==== Records for the task ====

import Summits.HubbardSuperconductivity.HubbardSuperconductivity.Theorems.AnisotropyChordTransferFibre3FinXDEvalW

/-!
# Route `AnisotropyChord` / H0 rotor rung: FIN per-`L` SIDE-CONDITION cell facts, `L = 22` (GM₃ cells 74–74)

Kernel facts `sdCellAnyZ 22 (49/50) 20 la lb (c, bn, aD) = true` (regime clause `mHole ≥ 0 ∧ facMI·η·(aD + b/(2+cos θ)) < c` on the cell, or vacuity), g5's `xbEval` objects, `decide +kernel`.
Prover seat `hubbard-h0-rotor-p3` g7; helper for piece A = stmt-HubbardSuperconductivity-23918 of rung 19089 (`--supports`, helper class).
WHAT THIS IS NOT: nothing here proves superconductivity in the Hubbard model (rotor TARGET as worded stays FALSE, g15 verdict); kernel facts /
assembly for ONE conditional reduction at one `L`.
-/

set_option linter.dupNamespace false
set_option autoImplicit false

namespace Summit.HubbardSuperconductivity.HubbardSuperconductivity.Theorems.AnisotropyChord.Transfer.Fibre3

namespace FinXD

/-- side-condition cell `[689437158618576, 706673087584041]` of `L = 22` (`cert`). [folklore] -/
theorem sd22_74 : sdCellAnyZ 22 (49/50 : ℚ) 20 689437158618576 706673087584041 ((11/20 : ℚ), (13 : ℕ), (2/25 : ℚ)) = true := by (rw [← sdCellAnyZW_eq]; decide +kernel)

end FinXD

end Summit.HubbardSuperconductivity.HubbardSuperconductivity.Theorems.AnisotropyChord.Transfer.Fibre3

====

All of the entries above need to be retyped exactly.

* Written solution *
import Summits.HubbardSuperconductivity.HubbardSuperconductivity.Theorems.AnisotropyChordTransferFibre3FinXDEvalW

/-!
# Route `AnisotropyChord` / H0 rotor rung: FIN per-`L` SIDE-CONDITION cell facts, `L = 22` (GM₃ cells 74–74)

Kernel facts `sdCellAnyZ 22 (49/50) 20 la lb (c, bn, aD) = true` (regime clause `mHole ≥ 0 ∧ facMI·η·(aD + b/(2+cos θ)) < c` on the cell, or vacuity), g5's `xbEval` objects, `decide +kernel`.
Prover seat `hubbard-h0-rotor-p3` g7; helper for piece A = stmt-HubbardSuperconductivity-23918 of rung 19089 (`--supports`, helper class).
WHAT THIS IS NOT: nothing here proves superconductivity in the Hubbard model (rotor TARGET as worded stays FALSE, g15 verdict); kernel facts /
assembly for ONE conditional reduction at one `L`.
-/

set_option linter.dupNamespace false
set_option autoImplicit false

namespace Summit.HubbardSuperconductivity.HubbardSuperconductivity.Theorems.AnisotropyChord.Transfer.Fibre3

namespace FinXD

/-- side-condition cell `[689437158618576, 706673087584041]` of `L = 22` (`cert`). [folklore] -/
theorem sd22_74 : sdCellAnyZ 22 (49/50 : ℚ) 20 689437158618576 706673087584041 ((11/20 : ℚ), (13 : ℕ), (2/25 : ℚ)) = true := by (rw [← sdCellAnyZW_eq]; decide +kernel)

end FinXD

end Summit.HubbardSuperconductivity.HubbardSuperconductivity.Theorems.AnisotropyChord.Transfer.Fibre3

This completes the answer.